#### Material for the task:
/-- The code of the row `bᵢ` is no longer than the code of `B`. [folklore] -/
theorem length_encode_row_le (I : LatticeInstance) (i : Fin I.n) :
    ((encodingIntVecFin I.n).encode (I.basis i)).length ≤
      ((encodingIntMatrixFin I.n).encode I.basis).length := by
  rw [length_encodingIntVecFin_encode, length_encodingIntMatrixFin_encode]
  have hn : I.n ≤ I.n * I.n := Nat.le_mul_self I.n
  have hsum : ∑ k : Fin I.n, (2 * (encodingIntBool.encode (I.basis i k)).length + 2) ≤
      ∑ m : Fin (I.n * I.n), (2 * (encodingIntBool.encode
        (I.basis (finProdFinEquiv.symm m).1 (finProdFinEquiv.symm m).2)).length + 2) := by
    set g : Fin (I.n * I.n) → ℕ := fun m => 2 * (encodingIntBool.encode
        (I.basis (finProdFinEquiv.symm m).1 (finProdFinEquiv.symm m).2)).length + 2 with hg
    have hinj : Function.Injective fun k : Fin I.n => finProdFinEquiv (i, k) := by
      intro a b hab
      have := finProdFinEquiv.injective hab
      simpa using this
    calc ∑ k : Fin I.n, (2 * (encodingIntBool.encode (I.basis i k)).length + 2)
        = ∑ k : Fin I.n, g (finProdFinEquiv (i, k)) := by
          refine Finset.sum_congr rfl fun k _ => ?_
          simp only [hg, Equiv.symm_apply_apply]
      _ = ∑ m ∈ Finset.univ.image (fun k : Fin I.n => finProdFinEquiv (i, k)), g m := by
          rw [Finset.sum_image fun a _ b _ hab => hinj hab]
      _ ≤ ∑ m, g m := Finset.sum_le_sum_of_subset (Finset.subset_univ _)
  omega

/-- **Size of the GMSS queries.** The code of the `i`-th query `((B⁽ⁱ⁾, bᵢ), d)` has length at
most `31 |x| + 22`, `x` the code of the input `(B, d)`. [cite: GoldreichMicciancioSafraSeifert1999, §3 (polynomial time)] -/
theorem length_encode_gmssInstance_le (I : LatticeInstance) (i : Fin I.n) (d : ℚ) :
    (gapCVPInstanceEncoding.encode (gmssInstance I i, d)).length ≤
      31 * (gapSVPInstanceEncoding.encode (I, d)).length + 22 := by
  rw [gapCVPInstanceEncoding_encode_gmssInstance, gapSVPInstanceEncoding_encode]
  simp only [length_boolPair]
  have h1 := length_encode_doubleRow_basis_le I i
  have h2 := length_encode_row_le I i
  have h3 : 2 * (I.n * I.n) ≤ ((encodingIntMatrixFin I.n).encode I.basis).length := by
    rw [length_encodingIntMatrixFin_encode]; omega
  nlinarith [h1, h2, h3, Nat.zero_le (encodeNat I.n).length,
    Nat.zero_le (encodingRatBool.encode d).length]

/-- Every GMSS query of `(B, d)` has length at most `31 |x| + 22`. [cite: GoldreichMicciancioSafraSeifert1999, §3 (polynomial time)] -/
theorem length_le_of_mem_gmssQueries {I : LatticeInstance} {d : ℚ} {y : List Bool}
    (hy : y ∈ gmssQueries (I, d)) :
    y.length ≤ 31 * (gapSVPInstanceEncoding.encode (I, d)).length + 22 := by
  simp only [gmssQueries, List.mem_ofFn] at hy
  obtain ⟨i, rfl⟩ := hy
  exact length_encode_gmssInstance_le I i d

/-- The dimension is bounded by the input size: `n ≤ |x|`. [cite: MicciancioGoldwasser2002, Ch. 1 §1.3] -/
theorem n_le_length_encode_gapSVP (I : LatticeInstance) (d : ℚ) :
    I.n ≤ (gapSVPInstanceEncoding.encode (I, d)).length := by
  have h := I.n_le_length_encode
  change I.n ≤ (latticeInstanceEncoding.encode I).length at h
  change I.n ≤ (boolPair (latticeInstanceEncoding.encode I) (encodingRatBool.encode d)).length
  rw [length_boolPair]
  omega

/-! ### The GMSS oracle algorithm, syntactically -/

/-! #### The syntactic step function

The step function of the GMSS reduction has to be computed by a machine on EVERY input string
`x` (not only on codes of `GapSVP` instances) paired with every transcript. To keep the machine
(`GapCVPPrimeMachine.lean`) and its specification in lockstep, the step function is defined
here *syntactically*: by iterated applications of the pair decoder `boolUnpair` to `x` and to
the code of the transcript, a saturating evaluation of the binary dimension header, and a
re-emission of the parsed pieces — total on all strings, and equal to the GMSS rule
(`scanStep (gmssQueries p)`) on codes `x = encode p` (`gmssAlg_step_encode`). -/

namespace GMSS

#### Problem description:
The listing above holds a line with "simp only [hg, Equiv.symm_apply_apply]" and a line with "theorem n_le_length_encode_gapSVP (I". Print the stretch from the first through the second, exactly and alone.

#### Answer to this problem:
          simp only [hg, Equiv.symm_apply_apply]
      _ = ∑ m ∈ Finset.univ.image (fun k : Fin I.n => finProdFinEquiv (i, k)), g m := by
          rw [Finset.sum_image fun a _ b _ hab => hinj hab]
      _ ≤ ∑ m, g m := Finset.sum_le_sum_of_subset (Finset.subset_univ _)
  omega

/-- **Size of the GMSS queries.** The code of the `i`-th query `((B⁽ⁱ⁾, bᵢ), d)` has length at
most `31 |x| + 22`, `x` the code of the input `(B, d)`. [cite: GoldreichMicciancioSafraSeifert1999, §3 (polynomial time)] -/
theorem length_encode_gmssInstance_le (I : LatticeInstance) (i : Fin I.n) (d : ℚ) :
    (gapCVPInstanceEncoding.encode (gmssInstance I i, d)).length ≤
      31 * (gapSVPInstanceEncoding.encode (I, d)).length + 22 := by
  rw [gapCVPInstanceEncoding_encode_gmssInstance, gapSVPInstanceEncoding_encode]
  simp only [length_boolPair]
  have h1 := length_encode_doubleRow_basis_le I i
  have h2 := length_encode_row_le I i
  have h3 : 2 * (I.n * I.n) ≤ ((encodingIntMatrixFin I.n).encode I.basis).length := by
    rw [length_encodingIntMatrixFin_encode]; omega
  nlinarith [h1, h2, h3, Nat.zero_le (encodeNat I.n).length,
    Nat.zero_le (encodingRatBool.encode d).length]

/-- Every GMSS query of `(B, d)` has length at most `31 |x| + 22`. [cite: GoldreichMicciancioSafraSeifert1999, §3 (polynomial time)] -/
theorem length_le_of_mem_gmssQueries {I : LatticeInstance} {d : ℚ} {y : List Bool}
    (hy : y ∈ gmssQueries (I, d)) :
    y.length ≤ 31 * (gapSVPInstanceEncoding.encode (I, d)).length + 22 := by
  simp only [gmssQueries, List.mem_ofFn] at hy
  obtain ⟨i, rfl⟩ := hy
  exact length_encode_gmssInstance_le I i d

/-- The dimension is bounded by the input size: `n ≤ |x|`. [cite: MicciancioGoldwasser2002, Ch. 1 §1.3] -/
theorem n_le_length_encode_gapSVP (I : LatticeInstance) (d : ℚ) :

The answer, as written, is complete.